We have long held that there is very little difference between Democrats and Republicans when it comes to the bread and butter issues of taxes and spending.
Virulent debate obviously exists on many other issues, just not the ones that impact your wallet or pocketbook.
To put it another way, both Democrats and Republicans have been utterly unsuccessful at giving the American people more of their money back – and utterly incapable of slowing the unsustainable growth of big government at the federal, state and local levels.
Not to mention the deficit spending propping it up …
Both parties are addicted to obscenely large, unduly invasive government … no matter the cost to the American taxpayer (or the cost to American prosperity).
And the results, sadly, speak for themselves …
In recent years, though, more Americans have seen the scales fall from their eyes when it comes to the two-party system … to the point where there is a wide open pathway for independent candidates (assuming anyone ever summons the courage to take it).
A decade ago, 38 percent of the country identified as Democrats, 29 percent identified as independents and 28 percent identified as Republicans, according to data from the Pew Center. By 2017, the ground had shifted decisively – with 37 percent identifying as independents, 33 percent identifying as Democrats and 26 percent identifying as Republicans.

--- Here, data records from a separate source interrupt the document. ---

/-- **… THRESHOLD-FREE**: with a nonnegative summable class-level budget, SOME threshold `K₁ ≥ K₀` works.
[folklore] -/
theorem exists_relWeightBound_of_globalDom_classes
    (hA : GlobalDom l₀ (classIndex π T) (classWeight π T A) Bad' F nlow nup C K₀)
    (hB : GlobalDom l₀ (classIndex π T) (classWeight π T B) Bad' G mlow mup C K₀) (hC : 0 ≤ C)
    (hM0 : ∀ K, 0 ≤ M K)
    (hF : ∀ K t, |t| ≤ l₀ → K₀ ≤ K → ∑ c ∈ Bad' K t, F K c ≤ M K)
    (hG : ∀ K t, |t| ≤ l₀ → K₀ ≤ K → ∑ c ∈ Bad' K t, G K c ≤ M K) (hMs : Summable M) :
    ∃ K₁, K₀ ≤ K₁ ∧ RelWeightBound l₀ T A B (fun K t => if K₁ ≤ K then badOfClass π T Bad' K t else ∅)
      (Set.indicator {K | K₁ ≤ K} (fun K => C * M K)) := by
  obtain ⟨K₁, h01, h⟩ := exists_relWeightBound_of_globalDom hA hB hC hM0 hF hG hMs
  refine ⟨K₁, h01, ?_⟩
  rw [← badOfClass_ite_fun K₁]
  exact relWeightBound_of_classes h

end ClassGlobalDom

/-! ## §3 The regeneration reading: class-level `GlobalDom` constructed from TERM-level data -/

section Regeneration

variable {ι γ : Type*} [DecidableEq γ] {l₀ : ℝ} {π : ℕ → ι → γ} {T : ℕ → Finset ι} {A B : ℕ → ℝ → ι → ℝ}
  {Bad' : ℕ → ℝ → Finset γ} {dead deadB : ℕ → ℝ → ι → ℝ} {F G R R' : ℕ → γ → ℝ}
  {nlow nup mlow mup : ℕ → ℝ → ℝ} {C : ℝ} {K₀ : ℕ} {M : ℕ → ℝ}

/-- NAMED HYPOTHESIS SHAPE `Regeneration l₀ π T A Bad' dead F R nlow nup C K₀` (ONE run, TERM-level data of the
regeneration reading; census v20 of the P2 lineage; NOT a printed statement, NOT asserted): from the threshold `K₀` on
and for `|t| ≤ l₀` — the class-level bad set consists of live classes present among the terms; (G2) a global lower
bound on the FULL term sum; (R3′) on every bad fibre each term weight is at most (its DEAD-PAST factor `dead K t τ ≥ 0`)
× (the LIVE PRICE `F K c ≥ 0` of its class) × (a common upper envelope `nup K t ≥ 0`); (RS) the RESUMMATION of the
dead past: the dead-past factors of one fibre sum to at most `R K c`; (G5) the envelope and the lower bound are
comparable with one constant `C`.  No relative, conditional or territory-local comparison is among the fields.
(A hypothesis SHAPE; the tag refers to the packaging only.) [folklore] -/
structure Regeneration (l₀ : ℝ) (π : ℕ → ι → γ) (T : ℕ → Finset ι) (A : ℕ → ℝ → ι → ℝ)
    (Bad' : ℕ → ℝ → Finset γ) (dead : ℕ → ℝ → ι → ℝ) (F R : ℕ → γ → ℝ) (nlow nup : ℕ → ℝ → ℝ) (C : ℝ)
    (K₀ : ℕ) : Prop where
  /-- the bad classes are live classes of actual terms -/
  bad_subset : ∀ K t, |t| ≤ l₀ → K₀ ≤ K → Bad' K t ⊆ classIndex π T K
  /-- (G2) global lower bound on the full term sum -/
  low : ∀ K t, |t| ≤ l₀ → K₀ ≤ K → nlow K t ≤ ∑ τ ∈ T K, A K t τ
  /-- (R3′) per-term reading on the bad fibres: dead-past factor × live price × envelope -/
  up : ∀ K t, |t| ≤ l₀ → K₀ ≤ K → ∀ c ∈ Bad' K t, ∀ τ ∈ fibre π T K c,
    A K t τ ≤ dead K t τ * F K c * nup K t
  /-- the dead-past factors are nonnegative on the bad fibres -/
  dead_nonneg : ∀ K t, |t| ≤ l₀ → K₀ ≤ K → ∀ c ∈ Bad' K t, ∀ τ ∈ fibre π T K c, 0 ≤ dead K t τ
  /-- (RS) resummation: the dead pasts of one live class have total factor at most `R K c` -/
  resum : ∀ K t, |t| ≤ l₀ → K₀ ≤ K → ∀ c ∈ Bad' K t, ∑ τ ∈ fibre π T K c, dead K t τ ≤ R K c
  /-- the live prices are nonnegative on the bad classes -/
  F_nonneg : ∀ K t, |t| ≤ l₀ → K₀ ≤ K → ∀ c ∈ Bad' K t, 0 ≤ F K c
  /-- the upper envelope is nonnegative -/
  nup_nonneg : ∀ K t, |t| ≤ l₀ → K₀ ≤ K → 0 ≤ nup K t
  /-- (G5) the envelope and the lower bound are comparable with one constant -/
  ratio : ∀ K t, |t| ≤ l₀ → K₀ ≤ K → nup K t ≤ C * nlow K t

We explored these tectonic changes as they were happening, observing in December 2015 that “both the liberal and conservative bases are in open revolt against the two-party establishment in Washington, D.C.”
The GOP revolt was successful (at least momentarily) when U.S. president Donald Trump survived the full fury of the Republican establishment to capture his party’s nomination and, eventually, the White House.
Trump has failed to deliver, though. After his historic upset (and after storming the gates of the capital with a populist zeal not seen in decades), Trump has been a huge disappointment – overseeing bloated budgets, soaring deficits and uneven tax relief.
On spending and taxes, he has been just another status quo “Republican.”
As for the base revolt within the Democratic party during the 2016 election cycle, it was put down … albeit barely.
Hillary Clinton won her party’s nomination via a rigged election, with the mainstream media serving as her co-conspirators in suppressing a populist uprising led by socialist U.S. senator Bernie Sanders.
Victory came with a price, though. Liberal voters failed to rally to Clinton’s banner – despite her receipt of Sanders’ unenthusiastic endorsement – a major factor in her shocking defeat.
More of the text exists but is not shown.